Background: Physical activity during adulthood has been consistently associated with lower risk of colorectal cancers, but whether physical activity during adolescence may also play a role in colorectal carcinogenesis is unclear.
Methods: We included 28,250 women in the Nurses' Health Study II who provided data on physical activity during adolescence (ages 12-22 years) in 1997 and underwent lower bowel endoscopy (1998-2011). We used logistic regression models for clustered data to examine the association between physical activity during adolescence and risk of adenoma later in life.

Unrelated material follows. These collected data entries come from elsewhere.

/-- **K3⁸ BY NAME, ITS BODY AT THE RECORD** (kernel): the route decl `…Theses.BalabanUVNodes.SpineGivenEndpointR13SepCoPHV` is literally «at every `(F, θ, h, v)`: (unity ∧ slots) → Admissible → (B) of the
REVISED datum → END → the hybrid-NE7 spine under the prefix», and — END, `Tuned`, `scheme` being version-free (`Node00.toB12_…` ∕ `tuned_…_iff` ∕ `scheme_…`, all `rfl`) — that spine unfolds to
«(B)ⱽ → END (record) → the record's tuned-window body over the record's Wilson schemes» (`Node00.hybridNE7Under_datumOfRecord₁₃SepCoPHV_iff`): ONLY the (B) antecedent reads the slot. `Iff.rfl`.
[cite: Balaban1989LargeFieldII, (0.1) p.356; Balaban1987RG1, Thm 2 p.259 (bookkeeping)] -/
theorem spineGivenEndpointR13SepCoPHV_iff :
    SpineGivenEndpointR13SepCoPHV ↔
      ∀ (F : T4Family) (θ : Node00.Stage13HParams F 2) (h : θ.Provisos₁₃SepCoPH F 2) (v : Node00.Revision₁₃ F 2 θ h),
        (θ.ZhUnity F 2 ∧ θ.SlotsNondegenerate₁₃ F 2) → θ.Admissible F 2 → B16.EndStatementBPrinted (Node00.datumOfRecord₁₃SepCoPHV F 2 θ h v).C →
        EndpointExistence (Node00.datumOfRecord₁₃SepCoPH F 2 θ h).C.toB12 →
          (B16.EndStatementBPrinted (Node00.datumOfRecord₁₃SepCoPHV F 2 θ h v).C → EndpointExistence (Node00.datumOfRecord₁₃SepCoPH F 2 θ h).C.toB12 →
            ∃ γ₀ : ℝ, 0 < γ₀ ∧ ∀ γ : ℝ, 0 < γ → γ ≤ γ₀ → ∃ g₁ : ℝ, 0 < g₁ ∧ ∀ g : ℝ, 0 < g → g ≤ g₁ →
              ∀ g₀ : ℕ → ℝ, (Node00.datumOfRecord₁₃SepCoPH F 2 θ h).Tuned γ g g₀ →
                T4ApexHybrid.StringwiseHybridNE7 ((Node00.datumOfRecord₁₃SepCoPH F 2 θ h).scheme g₀)) :=
  Iff.rfl

/-! ## §2 The slot faces the texts read -/

/-- **THE WINDOW IS VERSION-FREE** (`Iff.rfl`): `K1V6Defs.Window` reads `(D.C P).flow` only and `Node00.flow_datumOfRecord₁₃SepCoPHV` is `rfl` — so K1⁹'s ∕ K2⁹'s window clause at the revised datum IS
the record's window clause. [cite: Balaban1987RG1, (0.17)–(0.20) pp.255–256 (bookkeeping)] -/
theorem window_datumOfRecord₁₃SepCoPHV_iff {F : T4Family} (θ : Node00.Stage13HParams F 2) (h : θ.Provisos₁₃SepCoPH F 2) (v : Node00.Revision₁₃ F 2 θ h) :
    Window (Node00.datumOfRecord₁₃SepCoPHV F 2 θ h v) ↔ Window (Node00.datumOfRecord₁₃SepCoPH F 2 θ h) :=
  Iff.rfl
import Mathlib
import HarnessLib
import Literature.Analysis.PDE.BanachIndicatrixLaplacianBound
import Summits.NavierStokesRegularity.NavierStokesRegularity.Theorems.UnthreadedDoorIndicatrixBanachIndicatrixInvariance
import Summits.NavierStokesRegularity.NavierStokesRegularity.Theorems.UnthreadedDoorIndicatrixBanachIndicatrixTools
import Summits.NavierStokesRegularity.NavierStokesRegularity.Theorems.UnthreadedDoorIndicatrixSphereSupBounds
import Summits.NavierStokesRegularity.NavierStokesRegularity.Theorems.UnthreadedDoorIndicatrixSphereLaplacianLink

/-!
# Route `UnthreadedDoor`, crux `PoloidalLiouville` (stmt-NavierStokesRegularity-1222), WALL W1 — crux idea «indicatrix-bound»:
# Λ-0b+c `IndicatrixLeHessian` ⇐ Polterovich–Sodin 2007 Thm 1.5, BY NAME (the M-Lean bridge (i)–(v), assembled)

★★ `indicatrixLeHessian_of : Literature.Analysis.PDE.PolterovichSodin2007_indicatrix_sphere → <IndicatrixLeHessian body VERBATIM>` — the registered
stub `stub_indicatrixLeHessian : PolterovichSodin2007_indicatrix_sphere → IndicatrixLeHessian` of `Cruxes/PoloidalLiouville/IndicatrixSketch.lean` v1.7.6
(custodian ns-idea-14), with the Prop unfolded (the sketch's `indicatrix` IS `Literature.Analysis.PDE.banachIndicatrix` by its kernel lemma
`indicatrix_eq_banachIndicatrix`, `rfl`), so the sketch closes it by the bare term
`theorem stub_indicatrixLeHessian := Theorems.PoloidalLiouville.Indicatrix.indicatrixLeHessian_of`.

THE BRIDGE (docstring of `IndicatrixLeHessian`, steps (i)–(v)): for `u ∈ C²(ℝ³; ℝ³)`, `f` analytic off `x₀`, `curl u = ∇f × (x − x₀)`, `‖D²u‖ ≤ K` on
`S_r(x₀)` (`r > 0`): pick a maximiser `x⋆` of `f` on `S_r(x₀)` (`NetFlux.exists_mem_sphArgmax`) and put `g σ := f(x₀ + r σ) − f(x⋆)`;
(ii)(iii) `Λ_{S_r(x₀)}(f) = Λ_{S²}(g)` (`banachIndicatrix_sphere_affine`, `banachIndicatrix_sub_const`, ns-qj-p1 g8, p729824);
PS07 on `S²`: `Λ_{S²}(g) ≤ k (‖g‖_{L²(sphereArea)} + ‖Δ_{S²} g‖_{L²(sphereArea)})`;
(iv) `|g| ≤ π · (π r ‖curlCLM‖ K)` on `S²` (`curl u x⋆ = 0` by Lagrange, great-circle mean value inside `S_r`, NF-0's arc bound: `abs_sub_le_on_sphere`);
(v) `|Δ_{S²} g| ≤ r ‖curlCLM‖² K` on `S²` (`Δ_{S²} g(σ) = −⟪rσ, curl curl u⟫`: `abs_sphereLaplacian_slice_le`);
both `L²(sphereArea)` norms `≤ (sphereArea univ)^{1/2} · sup` with `sphereArea univ < ∞` (`eLpNorm_sphereArea_le_of_bound`, `sphereArea_univ_lt_top`).
CONSTANT: `C := k · ((sphereArea univ)^{1/2}).toReal · (π²‖curlCLM‖ + ‖curlCLM‖²)` — PS07's `k` refers to `eLpNorm · 2 sphereArea` with
`sphereArea = μH[2]⌊S²` (Mathlib's unnormalised Hausdorff measure, the typer's convention); no value of the area is used, only its finiteness.

HONEST LABEL: a PS07 bridge = calculus + topology strictly below W1; PS07 stays the ONE registered Literature fact (hypothesis, D-0026); information-grade
support on ⟨1222⟩; `stub_scalarLiouville`, `PoloidalLiouville` ⟨1222⟩, W1 and NS regularity OPEN — NOT proved.
`--supports stmt-NavierStokesRegularity-1222 --as helper`.  [folklore]
-/

noncomputable section

-- the summit and its single sub-problem share the name (CONVENTIONS §1)
set_option linter.dupNamespace false

open Set Function Filter Topology MeasureTheory
open scoped RealInnerProductSpace ENNReal

namespace Summit.NavierStokesRegularity.NavierStokesRegularity.Theorems.PoloidalLiouville.Indicatrix

open Summit.NavierStokesRegularity.NavierStokesRegularity.Theorems.PoloidalLiouville.NetFlux
  (E3 sphArgmax sphArgmax_subset_sphere exists_mem_sphArgmax ne_center_of_mem_sphere)
open Literature.Analysis Literature.Analysis.FluidPDE Literature.Analysis.PDE

/-- ★★ **Λ-0b+c `IndicatrixLeHessian` from Polterovich–Sodin 2007 Thm 1.5 (body of the sketch Prop VERBATIM, `indicatrix` = `banachIndicatrix`)**:
there is an absolute constant `C ≥ 0` such that for every `C²` field `u`, every slice potential `f` analytic off `x₀` with `curl u = ∇f × (x − x₀)`,
every `r > 0` and every bound `‖D²u‖ ≤ K` on `S_r(x₀)`: `Λ_{S_r(x₀)}(f) ≤ C · r · K` (Polterovich–Sodin 2007 Thm 1.5 enters only as the
hypothesis `hPS`, the registered Literature fact `PolterovichSodin2007_indicatrix_sphere`). [folklore] -/
theorem indicatrixLeHessian_of (hPS : PolterovichSodin2007_indicatrix_sphere) :
    ∃ C : ℝ, 0 ≤ C ∧ ∀ (u : E3 → E3) (x₀ : E3) (f : E3 → ℝ) (r K : ℝ), 0 < r →
      ContDiff ℝ 2 u → AnalyticOnNhd ℝ f ({x₀}ᶜ : Set E3) →
      (∀ x, curl u x = cross (gradient f x) (x - x₀)) →
      (∀ x ∈ Metric.sphere x₀ r, ‖iteratedFDeriv ℝ 2 u x‖ ≤ K) →
      banachIndicatrix (Metric.sphere x₀ r) f ≤ ENNReal.ofReal (C * r * K) := by
  obtain ⟨k, hk0, hk⟩ := hPS
  -- the finite total mass of `sphereArea` and the operator norm of the curl
  set m : ℝ≥0∞ := sphereArea (Set.univ : Set E3) ^ (2 : ℝ)⁻¹ with hm
  have hmfin : m ≠ ⊤ := (ENNReal.rpow_lt_top_of_nonneg (by positivity) sphereArea_univ_lt_top.ne).ne
  set M : ℝ := m.toReal with hM
  have hM0 : 0 ≤ M := ENNReal.toReal_nonneg
  have hmM : m = ENNReal.ofReal M := (ENNReal.ofReal_toReal hmfin).symm
  set κ : ℝ := ‖curlCLM‖ with hκ
  have hκ0 : 0 ≤ κ := norm_nonneg curlCLM
  refine ⟨k * M * (Real.pi * (Real.pi * κ) + κ * κ), by positivity, ?_⟩
  intro u x₀ f r K hr hu hf hlink hK
  -- `K ≥ 0` (the sphere is nonempty)
  obtain ⟨x₁, hx₁⟩ := (NormedSpace.sphere_nonempty (x := x₀) (r := r)).mpr hr.le
  have hK0 : 0 ≤ K := (norm_nonneg _).trans (hK x₁ hx₁)
  -- a maximiser of `f` on the sphere; there `curl u` vanishes (Lagrange)
  have hsub : Metric.sphere x₀ r ⊆ ({x₀}ᶜ : Set E3) := fun x hx => ne_center_of_mem_sphere hr hx
  have hfc : ContinuousOn f (Metric.sphere x₀ r) := hf.continuousOn.mono hsub
  obtain ⟨xs, hxs⟩ := exists_mem_sphArgmax hfc hr.le
  have hxsS : xs ∈ Metric.sphere x₀ r := sphArgmax_subset_sphere _ _ _ hxs
  have hxs0 : xs ≠ x₀ := ne_center_of_mem_sphere hr hxsS
  have h0 : curl u xs = 0 := curl_eq_zero_of_mem_sphArgmax hr (hf xs hxs0).differentiableAt hxs (hlink xs)
  have hUD : UniqueDiffOn ℝ ({x₀}ᶜ : Set E3) := isOpen_compl_singleton.uniqueDiffOn
  have hf1 : ContDiffOn ℝ 1 f ({x₀}ᶜ : Set E3) := hf.contDiffOn hUD
  -- (ii)(iii): pull back to the unit sphere and shift by `f x⋆`
  set g : E3 → ℝ := fun σ => f (x₀ + r • σ) - f xs with hg
  have hΛ : banachIndicatrix (Metric.sphere x₀ r) f = banachIndicatrix (Metric.sphere (0 : E3) 1) g := by
    rw [banachIndicatrix_sphere_affine x₀ hr f, hg, banachIndicatrix_sub_const]
  -- `g` is smooth off the origin
  have hA : ∀ σ : E3, σ ≠ 0 → x₀ + r • σ ≠ x₀ := fun σ hσ h => by
    have : r • σ = 0 := by simpa using h
    exact hσ ((smul_eq_zero.1 this).resolve_left hr.ne')
  have hgs : ContDiffOn ℝ (⊤ : ℕ∞) g ({0}ᶜ : Set E3) := by
    have h1 : ContDiffOn ℝ (⊤ : ℕ∞) (fun σ : E3 => x₀ + r • σ) ({0}ᶜ : Set E3) :=
      (contDiff_const.add (contDiff_id.const_smul r)).contDiffOn
    have h2 : ContDiffOn ℝ (⊤ : ℕ∞) (fun σ : E3 => f (x₀ + r • σ)) ({0}ᶜ : Set E3) :=
      (hf.contDiffOn hUD).comp h1 fun σ hσ => hA σ hσ
    exact h2.sub contDiffOn_const
  -- points of the unit sphere go to points of `S_r(x₀)`
  have hmem : ∀ σ ∈ Metric.sphere (0 : E3) 1, x₀ + r • σ ∈ Metric.sphere x₀ r := fun σ hσ => by
    rw [mem_sphere_zero_iff_norm] at hσ
    rw [mem_sphere_iff_norm, add_sub_cancel_left, norm_smul, Real.norm_eq_abs, abs_of_pos hr, hσ, mul_one]
  -- (iv) zeroth order: `|g| ≤ π (π r κ K)` on `S²`
  have hg0 : ∀ σ ∈ Metric.sphere (0 : E3) 1, |g σ| ≤ Real.pi * (Real.pi * r * (κ * K)) := fun σ hσ =>
    abs_sub_le_on_sphere hr hu hf1 hlink hxsS h0 hK (hmem σ hσ) hxsS
  -- (v) second order: `|Δ_{S²} g| ≤ r κ² K` on `S²`
  have hg2 : ∀ σ ∈ Metric.sphere (0 : E3) 1, |sphereLaplacian g σ| ≤ r * (κ * (κ * K)) := fun σ hσ => by
    have hσ1 : ‖σ‖ = 1 := mem_sphere_zero_iff_norm.1 hσ
    have hσ0 : σ ≠ 0 := by
      intro h; rw [h, norm_zero] at hσ1; exact zero_ne_one hσ1
    have hfx : ContDiffAt ℝ 2 f (x₀ + r • σ) := (hf _ (hA σ hσ0)).contDiffAt
    exact abs_sphereLaplacian_slice_le hσ1 hr.le hu hfx hlink (hK _ (hmem σ hσ))
  -- the two `L²(sphereArea)` norms
  have hL0 : eLpNorm g 2 sphereArea ≤ m * ENNReal.ofReal (Real.pi * (Real.pi * r * (κ * K))) :=
    eLpNorm_sphereArea_le_of_bound hg0
  have hL2 : eLpNorm (sphereLaplacian g) 2 sphereArea ≤ m * ENNReal.ofReal (r * (κ * (κ * K))) :=
    eLpNorm_sphereArea_le_of_bound hg2
  -- PS07 on the unit sphere and the bookkeeping
  have hPS := hk g hgs
  have hA0 : 0 ≤ Real.pi * (Real.pi * r * (κ * K)) := by positivity
  have hB0 : 0 ≤ r * (κ * (κ * K)) := by positivity
  rw [hΛ]
  calc banachIndicatrix (Metric.sphere (0 : E3) 1) g
      ≤ ENNReal.ofReal k * (eLpNorm g 2 sphereArea + eLpNorm (sphereLaplacian g) 2 sphereArea) := hPS
    _ ≤ ENNReal.ofReal k * (m * ENNReal.ofReal (Real.pi * (Real.pi * r * (κ * K))) +
          m * ENNReal.ofReal (r * (κ * (κ * K)))) := by gcongr
    _ = ENNReal.ofReal (k * M * (Real.pi * (Real.pi * κ) + κ * κ) * r * K) := by
        rw [hmM, ← ENNReal.ofReal_mul hM0, ← ENNReal.ofReal_mul hM0, ← ENNReal.ofReal_add (by positivity) (by positivity),
          ← ENNReal.ofReal_mul hk0]
        congr 1
        ring

end Summit.NavierStokesRegularity.NavierStokesRegularity.Theorems.PoloidalLiouville.Indicatrix

end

Results: Physical activity during adolescence was inversely associated with risk of colorectal adenoma (2373 cases), independent of physical activity during adulthood. The multivariable-adjusted odds ratio (OR) of adenoma was 0.89 (95% CI 0.77-1.02; Ptrend = 0.03) comparing women with ≥ 72 metabolic equivalent of tasks-hours/week (MET-h/week) to < 21 MET-h/week. Women with high physical activity during both adolescence (≥53.3 MET-h/week) and adulthood (≥23.1 MET-h/week) had significantly lower risk of adenoma (all adenomas: OR 0.76; 95% CI 0.66-0.88; advanced adenoma: OR 0.61; 95% CI 0.45-0.82) compared to women with low physical activity during both stages of life.
Conclusions: Our findings suggest that physical activity during adolescence may lower the risk of colorectal adenoma later in life.